The first trial run, it took 11 minutes of afterburner to get to the communication array while dialogue only lasted 3 minutes. I warped off partway through that, intent on using a ping behind the object, only to land at mission start, accumulating another 10 minutes of thumb twiddling @_@


IMO that's not too bad. While you might try to bring it up to CCP there's probably a reason for the extra lag time there, either for repeated dialogue or some other reason.

manus wrote:
I dont know about you guys, but i didnt need a new player experience when i first got into EVE. What you do is you put the player in the middle of the universe and then its up to him to figure out how the **** everything works. CCP's time is better spent on creating new content.

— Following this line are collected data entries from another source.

import Literature.Probability.Percolation.ConditionalPositiveAssociationProofs
import Literature.Probability.Percolation.TwoClusterConditionalAssociation
import Literature.Probability.Percolation.TripodExchange
import HarnessLib
import HarnessLib.Audit.Tags

/-!
# CONJECTURE "single-edge chain rule": the source-set form of single-edge extremality on cylinder functionals —
# statement and the case of an empty avoided set (PAPER-2 track (ii): constants of the CSH family)

builds on p205010 (kernel theorem, internal audit signed; external expert review pending).  Support file (`--supports
stmt-CriticalPhenomena-4575`), seat `prim-consts-2` (gen 3); rows A6/A11 of `run/shared/lean/prim/consts/CONSTANTS.md`; memo
`run/shared/lean/prim/consts/FROM-prim-consts-2-g3-CHAIN-RULE.md`.  One `Prop` definition (an OPEN statement, tagged `@[conjecture]`),
one theorem; no sorries; standard axioms.

For a finite weighted graph (`μ = prodBernoulli w`), a SOURCE SET `S`, an avoided set `Y` and targets `o, v` write
`a(S) = P(o ∈ C_S | S ↮ Y)`, `b(S) = P(v ∈ C_S | S ↮ Y)` (`C_S = ⋃_{s ∈ S} C_s`).  Single-edge extremality SEE
(`Consts.SingleEdgeExtremal`, OPEN) restricted to CYLINDER functionals `f = 1{C₀ ⊆ 𝐂_x}` (every minimiser found by the census is a cylinder)
is equivalent, by an elementary telescoping along the vertices of `C₀` and vdBHK monotonicity of `P(o ∈ C_{S∪v} | S∪v ↮ Y)` in `S`, to the
following inequality between THREE source-set connection probabilities (memo §1(C)):

* `Consts.SingleEdgeChainRule` — **CONJECTURE (OPEN)**: for `S₁ = {x} ⊂ S₂ = {x,u} ⊂ S₃ = {x,u,v}`,
  `(1 − b(S₂)) · (a(S₃) − a(S₁)) ≥ (1 − b(S₁)) · (a(S₃) − a(S₂))`, stated denominator-free as
  `μ(N₁) · (μ(A₃) μ(R₂) − μ(A₂) μ(R₃)) ≤ μ(N₂) · (μ(A₃) μ(R₁) − μ(A₁) μ(R₃))` with `R_i = {S_i ↮ Y}`, `A_i = R_i ∩ {o ∈ C_{S_i}}`,
  `N_i = R_i ∩ {v ∉ C_{S_i}}` (no side conditions: all degenerate coincidences of `x,u,v,o,Y` make both sides agree or vanish).
  Equivalent readings: the `3 × 3` determinant `det[(μN_i, μR_i, μA_i)]_{i=1,2,3} ≤ 0` (third row has `μN₃ = 0`); CONCAVITY of
  `S ↦ (1 − b(S), a(S))` at the `v`-endpoint; SUPERMULTIPLICATIVITY `p⋆_o(x,u) ≥ p⋆_v(x,u) · p⋆_o(xu,v)` of the single-pair values
  (`Consts.covD_pairOpen_cross_eq`); and, for a graph containing the pair `s(x,u)` at any weight, SEE at the functional `1{s(x,u) ∈ 𝐂_x}`.
  EVIDENCE: exact arithmetic, ≈ 1 000 random instances `n = 6` and 60 at `n = 7` (`|Y| = 1, 2`): 0 violations; equality only when `o` hangs
  behind `v` (`a(S) = c · b(S)`) or in series gadgets.  The analogous `3 × 3` sign condition along an ARBITRARY chain `S₁ ⊂ S₂ ⊂ S₃ ∌ v`
  is FALSE (both signs occur), and so is the version with the target `o` replaced by an increasing cluster event `{o₁, o₂ ∈ C}`.
* `Consts.singleEdgeChainRule_of_isEmpty` — **THEOREM: the case `Y = ∅`** (then `μ(R_i) = 1`): `μ(A₃) − μ(A₂) = μ(o ∈ C_v, v ↮ {x,u})`,
  `μ(A₃) − μ(A₁) ≥ μ(o ∈ C_v, v ↮ x)`, and van den Berg–Häggström–Kahn's Theorem 1.3 (increasing/decreasing case, cluster of `v` given `v ↮ x`)
  gives `μ(v ↮ x) μ(o ∈ C_v, v ↮ {x,u}) ≤ μ(o ∈ C_v, v ↮ x) μ(v ↮ {x,u})`.
[cite: VandenbergHaggstromKahn2005, Thm. 1.3 (p. 6), Thm. 1.1 (pp. 3–5)] [cite: KozmaNitzan2024, Conj. 4 (p. 32)]
-/

noncomputable section

namespace Summit.CriticalPhenomena.PercolationContinuityZ3.Theorems

open MeasureTheory Set Literature.Probability.LatticeModels Literature.Probability.Percolation
open scoped Classical

namespace Consts

/-- **CONJECTURE — the single-edge chain rule (OPEN).**  For every finite weighted graph (`Fin n`, weights `w`, `μ = prodBernoulli w`),
vertices `x, u, v, o` and avoided set `Y`, with the source sets `S₁ = {x}`, `S₂ = {x, u}`, `S₃ = {x, u, v}` and the events
`R_i = {S_i ↮ Y}`, `A_i = R_i ∩ {o ∈ C_{S_i}}` (`= R_i ∩ ⋃_{s ∈ S_i} {s ↔ o}`), `N_i = R_i ∩ {v ∉ C_{S_i}}`:
`μ(N₁) · (μ(A₃) μ(R₂) − μ(A₂) μ(R₃)) ≤ μ(N₂) · (μ(A₃) μ(R₁) − μ(A₁) μ(R₃))`, i.e. (dividing by `μ(R₁) μ(R₂) μ(R₃)`)
`(1 − b(S₁)) (a(S₃) − a(S₂)) ≤ (1 − b(S₂)) (a(S₃) − a(S₁))` with `a(S) = P(o ∈ C_S | S ↮ Y)`, `b(S) = P(v ∈ C_S | S ↮ Y)`.
Equivalent to single-edge extremality (`Consts.SingleEdgeExtremal`) for all cylinder functionals `1{C₀ ⊆ 𝐂_x}` (memo
FROM-prim-consts-2-g3-CHAIN-RULE.md §1(C)); TRUE for `Y = ∅` (`Consts.singleEdgeChainRule_of_isEmpty`); OPEN for `Y ≠ ∅`
(this programme, PAPER-2 consts track, 2026-08-21; exact numerics: 0 violations in ≈ 1 060 random instances `n ≤ 7`).
[cite: VandenbergHaggstromKahn2005, Thm. 1.1 (pp. 3–5)] [status: open] -/
@[conjecture] def SingleEdgeChainRule : Prop :=
  ∀ (n : ℕ) (w : Sym2 (Fin n) → unitInterval) (x u v o : Fin n) (Y : Set (Fin n)),
    (prodBernoulli w).real ({ω : BondConfig (Fin n) | ∀ y ∈ Y, ¬ (openGraph ω).Reachable x y} ∩
          {ω | ¬ (openGraph ω).Reachable x v}) *
        ((prodBernoulli w).real
              ({ω : BondConfig (Fin n) | ∀ y ∈ Y, ¬ (openGraph ω).Reachable x y ∧ ¬ (openGraph ω).Reachable u y ∧
                  ¬ (openGraph ω).Reachable v y} ∩ (openConn x o ∪ openConn u o ∪ openConn v o)) *
            (prodBernoulli w).real
              {ω : BondConfig (Fin n) | ∀ y ∈ Y, ¬ (openGraph ω).Reachable x y ∧ ¬ (openGraph ω).Reachable u y} -
          (prodBernoulli w).real
              ({ω : BondConfig (Fin n) | ∀ y ∈ Y, ¬ (openGraph ω).Reachable x y ∧ ¬ (openGraph ω).Reachable u y} ∩
                (openConn x o ∪ openConn u o)) *
            (prodBernoulli w).real
              {ω : BondConfig (Fin n) | ∀ y ∈ Y, ¬ (openGraph ω).Reachable x y ∧ ¬ (openGraph ω).Reachable u y ∧
                ¬ (openGraph ω).Reachable v y}) ≤
      (prodBernoulli w).real ({ω : BondConfig (Fin n) | ∀ y ∈ Y, ¬ (openGraph ω).Reachable x y ∧ ¬ (openGraph ω).Reachable u y} ∩
          {ω | ¬ (openGraph ω).Reachable x v ∧ ¬ (openGraph ω).Reachable u v}) *
        ((prodBernoulli w).real
              ({ω : BondConfig (Fin n) | ∀ y ∈ Y, ¬ (openGraph ω).Reachable x y ∧ ¬ (openGraph ω).Reachable u y ∧
                  ¬ (openGraph ω).Reachable v y} ∩ (openConn x o ∪ openConn u o ∪ openConn v o)) *
            (prodBernoulli w).real {ω : BondConfig (Fin n) | ∀ y ∈ Y, ¬ (openGraph ω).Reachable x y} -
          (prodBernoulli w).real ({ω : BondConfig (Fin n) | ∀ y ∈ Y, ¬ (openGraph ω).Reachable x y} ∩ openConn x o) *
            (prodBernoulli w).real
              {ω : BondConfig (Fin n) | ∀ y ∈ Y, ¬ (openGraph ω).Reachable x y ∧ ¬ (openGraph ω).Reachable u y ∧
                ¬ (openGraph ω).Reachable v y})

variable {V : Type*} [Fintype V]

/-- **THEOREM — the chain rule holds when the avoided set is empty.**  With `Y = ∅` all three avoidance events are the whole space and
the statement reads `μ(x ↮ v) · (μ(A₃) − μ(A₂)) ≤ μ(x ↮ v, u ↮ v) · (μ(A₃) − μ(A₁))`, `A₁ = {x ↔ o}`, `A₂ = {x ↔ o} ∪ {u ↔ o}`,
`A₃ = A₂ ∪ {v ↔ o}`.  Proof: `A₃ ∖ A₂ = {v ↔ o, v ↮ x, v ↮ u}`, `A₃ ∖ A₁ ⊇ {v ↔ o, v ↮ x}`, and van den Berg–Häggström–Kahn's
Theorem 1.3 for the cluster of `v` given `v ↮ x` with the increasing `1{o ∈ C_v}` and the decreasing `1{u ∉ C_v}`:
`μ(v ↮ x) μ(v ↔ o, v ↮ x, v ↮ u) ≤ μ(v ↔ o, v ↮ x) μ(v ↮ x, v ↮ u)`.
[cite: VandenbergHaggstromKahn2005, Thm. 1.3 (p. 6, last sentence)] -/
theorem singleEdgeChainRule_of_isEmpty (w : Sym2 V → unitInterval) (x u v o : V) :
    (prodBernoulli w).real ({ω : BondConfig V | ∀ y ∈ (∅ : Set V), ¬ (openGraph ω).Reachable x y} ∩
          {ω | ¬ (openGraph ω).Reachable x v}) *
        ((prodBernoulli w).real
              ({ω : BondConfig V | ∀ y ∈ (∅ : Set V), ¬ (openGraph ω).Reachable x y ∧ ¬ (openGraph ω).Reachable u y ∧
                  ¬ (openGraph ω).Reachable v y} ∩ (openConn x o ∪ openConn u o ∪ openConn v o)) *
            (prodBernoulli w).real
              {ω : BondConfig V | ∀ y ∈ (∅ : Set V), ¬ (openGraph ω).Reachable x y ∧ ¬ (openGraph ω).Reachable u y} -
          (prodBernoulli w).real
              ({ω : BondConfig V | ∀ y ∈ (∅ : Set V), ¬ (openGraph ω).Reachable x y ∧ ¬ (openGraph ω).Reachable u y} ∩
                (openConn x o ∪ openConn u o)) *
            (prodBernoulli w).real
              {ω : BondConfig V | ∀ y ∈ (∅ : Set V), ¬ (openGraph ω).Reachable x y ∧ ¬ (openGraph ω).Reachable u y ∧
                ¬ (openGraph ω).Reachable v y}) ≤
      (prodBernoulli w).real ({ω : BondConfig V | ∀ y ∈ (∅ : Set V), ¬ (openGraph ω).Reachable x y ∧ ¬ (openGraph ω).Reachable u y} ∩
          {ω | ¬ (openGraph ω).Reachable x v ∧ ¬ (openGraph ω).Reachable u v}) *
        ((prodBernoulli w).real
              ({ω : BondConfig V | ∀ y ∈ (∅ : Set V), ¬ (openGraph ω).Reachable x y ∧ ¬ (openGraph ω).Reachable u y ∧
                  ¬ (openGraph ω).Reachable v y} ∩ (openConn x o ∪ openConn u o ∪ openConn v o)) *
            (prodBernoulli w).real {ω : BondConfig V | ∀ y ∈ (∅ : Set V), ¬ (openGraph ω).Reachable x y} -
          (prodBernoulli w).real ({ω : BondConfig V | ∀ y ∈ (∅ : Set V), ¬ (openGraph ω).Reachable x y} ∩ openConn x o) *
            (prodBernoulli w).real
              {ω : BondConfig V | ∀ y ∈ (∅ : Set V), ¬ (openGraph ω).Reachable x y ∧ ¬ (openGraph ω).Reachable u y ∧
                ¬ (openGraph ω).Reachable v y}) := by
  classical
  set μ := prodBernoulli w with hμ
  have hmeas : ∀ T : Set (BondConfig V), MeasurableSet T := fun _ => MeasurableSet.of_discrete
  -- the three avoidance events are the whole space
  have hR1 : {ω : BondConfig V | ∀ y ∈ (∅ : Set V), ¬ (openGraph ω).Reachable x y} = univ := by ext ω; simp
  have hR2 : {ω : BondConfig V | ∀ y ∈ (∅ : Set V), ¬ (openGraph ω).Reachable x y ∧ ¬ (openGraph ω).Reachable u y} = univ := by
    ext ω; simp
  have hR3 : {ω : BondConfig V | ∀ y ∈ (∅ : Set V), ¬ (openGraph ω).Reachable x y ∧ ¬ (openGraph ω).Reachable u y ∧
      ¬ (openGraph ω).Reachable v y} = univ := by
    ext ω; simp
  rw [hR1, hR2, hR3]
  simp only [univ_inter, probReal_univ, mul_one]
  -- names
  set A1 : Set (BondConfig V) := openConn x o with hA1
  set A2 : Set (BondConfig V) := openConn x o ∪ openConn u o with hA2
  set A3 : Set (BondConfig V) := openConn x o ∪ openConn u o ∪ openConn v o with hA3
  set N1 : Set (BondConfig V) := {ω | ¬ (openGraph ω).Reachable x v} with hN1
  set N2 : Set (BondConfig V) := {ω | ¬ (openGraph ω).Reachable x v ∧ ¬ (openGraph ω).Reachable u v} with hN2
  -- the events seen from `v`
  set Dv : Set (BondConfig V) := {ω | ∀ t ∈ ({x} : Set V), ¬ (openGraph ω).Reachable v t} with hDv
  set Ov : Set (BondConfig V) := openConn v o with hOv
  set Uv : Set (BondConfig V) := openConn v u with hUv
  have hDvN1 : Dv = N1 := by
    ext ω
    simp only [hDv, hN1, mem_setOf_eq, mem_singleton_iff, forall_eq]
    exact ⟨fun h h' => h h'.symm, fun h h' => h h'.symm⟩
  have hDvU : Dv ∩ Uvᶜ = N2 := by
    ext ω
    simp only [hDv, hN2, hUv, mem_inter_iff, mem_setOf_eq, mem_singleton_iff, forall_eq, mem_compl_iff, openConn]
    exact ⟨fun h => ⟨fun h' => h.1 h'.symm, fun h' => h.2 h'.symm⟩, fun h => ⟨fun h' => h.1 h'.symm, fun h' => h.2 h'.symm⟩⟩
  -- (1) `μ(A₃) − μ(A₂) = μ(Dv ∩ Ov ∩ Uvᶜ)`
  have hA23 : A2 ⊆ A3 := subset_union_left
  have hdiff32 : A3 \ A2 = Dv ∩ (Ov ∩ Uvᶜ) := by
    ext ω
    simp only [hA3, hA2, hDv, hOv, hUv, mem_sdiff, mem_union, mem_inter_iff, mem_setOf_eq, mem_singleton_iff, forall_eq,
      mem_compl_iff, openConn, not_or]
    constructor
    · rintro ⟨h3, hxo, huo⟩
      have hvo : (openGraph ω).Reachable v o := by
        rcases h3 with (h | h) | h
        · exact absurd h hxo
        · exact absurd h huo
        · exact h
      exact ⟨fun hvx => hxo (hvx.symm.trans hvo), hvo, fun hvu => huo (hvu.symm.trans hvo)⟩
    · rintro ⟨hvx, hvo, hvu⟩
      exact ⟨Or.inr hvo, fun hxo => hvx (hvo.trans hxo.symm), fun huo => hvu (hvo.trans huo.symm)⟩
  have e32 : μ.real A3 - μ.real A2 = μ.real (Dv ∩ (Ov ∩ Uvᶜ)) := by
    have h := measureReal_sdiff (μ := μ) hA23 (hmeas A2)
    rw [hdiff32] at h; exact h.symm
  -- (2) `μ(A₃) − μ(A₁) ≥ μ(Dv ∩ Ov)`
  have hA13 : A1 ⊆ A3 := fun ω h => Or.inl (Or.inl h)
  have hsub31 : Dv ∩ Ov ⊆ A3 \ A1 := by
    rintro ω ⟨hvx, hvo⟩
    simp only [hDv, mem_setOf_eq, mem_singleton_iff, forall_eq] at hvx
    refine ⟨Or.inr hvo, fun hxo => hvx ((show (openGraph ω).Reachable v o from hvo).trans
      (show (openGraph ω).Reachable x o from hxo).symm)⟩
  have e31 : μ.real (Dv ∩ Ov) ≤ μ.real A3 - μ.real A1 := by
    have h := measureReal_sdiff (μ := μ) hA13 (hmeas A1)
    rw [← h]; exact measureReal_mono hsub31
  -- (3) vdBHK Thm 1.3 (increasing / decreasing) for the cluster of `v` given `v ↮ x`
  have hvx : v ∉ ({x} : Set V) ∨ v ∈ ({x} : Set V) := em' _
  rcases hvx with hvx | hvx
  swap
  · -- degenerate `v = x`: `N1 = N2 ∩ … = ∅`-type: both `N` events are empty
    have hvx' : v = x := by simpa using hvx
    subst hvx'
    have hN1e : N1 = ∅ := by
      ext ω; simp only [hN1, mem_setOf_eq, mem_empty_iff_false, iff_false, not_not]; exact SimpleGraph.Reachable.refl _
    have hN2e : N2 = ∅ := by
      ext ω; simp only [hN2, mem_setOf_eq, mem_empty_iff_false, iff_false, not_and, not_not]
      exact fun h => absurd (SimpleGraph.Reachable.refl _) h
    rw [hN1e, hN2e]; simp
  set F : Set (Sym2 V) → ℝ := connIndicatorFn v o with hF
  set G : Set (Sym2 V) → ℝ := fun C => 1 - connIndicatorFn v u C with hG
  have hFm : Monotone F := monotone_connIndicatorFn v o
  have hGa : Antitone G := fun C C' hCC' => by
    simp only [hG]; linarith [monotone_connIndicatorFn v u hCC']
  have key := BHK2006_clusterConditionalPositiveAssociation.antitone_right BHK2006_clusterConditionalPositiveAssociation_holds
    V w v {x} F G hFm hGa hvx
  -- read the integrals as measures
  have hFω : ∀ ω : BondConfig V, F (openEdgeCluster ω v) = Ov.indicator 1 ω := fun ω => connIndicatorFn_openEdgeCluster ω v o
  have hGω : ∀ ω : BondConfig V, G (openEdgeCluster ω v) = (Uvᶜ).indicator 1 ω := by
    intro ω
    simp only [hG, connIndicatorFn_openEdgeCluster]
    by_cases h : ω ∈ Uv
    · rw [indicator_of_mem h, indicator_of_notMem (fun h' => (Set.mem_compl_iff _ _).mp h' h)]; simp
    · rw [indicator_of_notMem h, indicator_of_mem (show ω ∈ Uvᶜ from h)]; simp
  simp only [hFω, hGω, TripodExchange.setIntegral_indicator_one_eq, TripodExchange.setIntegral_indicator_mul_indicator_eq] at key
  -- key : μ.real Dv * μ.real (Dv ∩ (Ov ∩ Uvᶜ)) ≤ μ.real (Dv ∩ Ov) * μ.real (Dv ∩ Uvᶜ)
  rw [hDvU] at key
  rw [e32, ← hDvN1]
  have hN2n : 0 ≤ μ.real N2 := measureReal_nonneg
  calc μ.real Dv * μ.real (Dv ∩ (Ov ∩ Uvᶜ)) ≤ μ.real (Dv ∩ Ov) * μ.real N2 := key
    _ ≤ (μ.real A3 - μ.real A1) * μ.real N2 := mul_le_mul_of_nonneg_right e31 hN2n
    _ = μ.real N2 * (μ.real A3 - μ.real A1) := mul_comm _ _

end Consts

end Summit.CriticalPhenomena.PercolationContinuityZ3.Theorems

end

Not these tutorials that serve no use to anyone anyway when you can just go online and look up whatever you dont undertand or is curous about.


As someone who has spent a significant chunk of his time in the last 8 years educating others about how various bits of the game work, just no. Everything about this, no.

All of the top reasons I see otherwise potentially good and valuable future members of the wider Eve community drop out could be solved with a better new player experience. This idea that Eve is super amazingly complicated or needs to brutalize newbies in some way is asinine.

Yes, you can look up almost anything on this or any other game online, but half the new players in this game don't even know enough to know what they're supposed to be looking up. They've heard how hard this game is, so they assume it'll all be hard and complicated, and the end result is a lot of people quitting the game before they even really start.

Teach someone how simple this game can be if you want it to be and you see a lot more retained newbies turning into vets.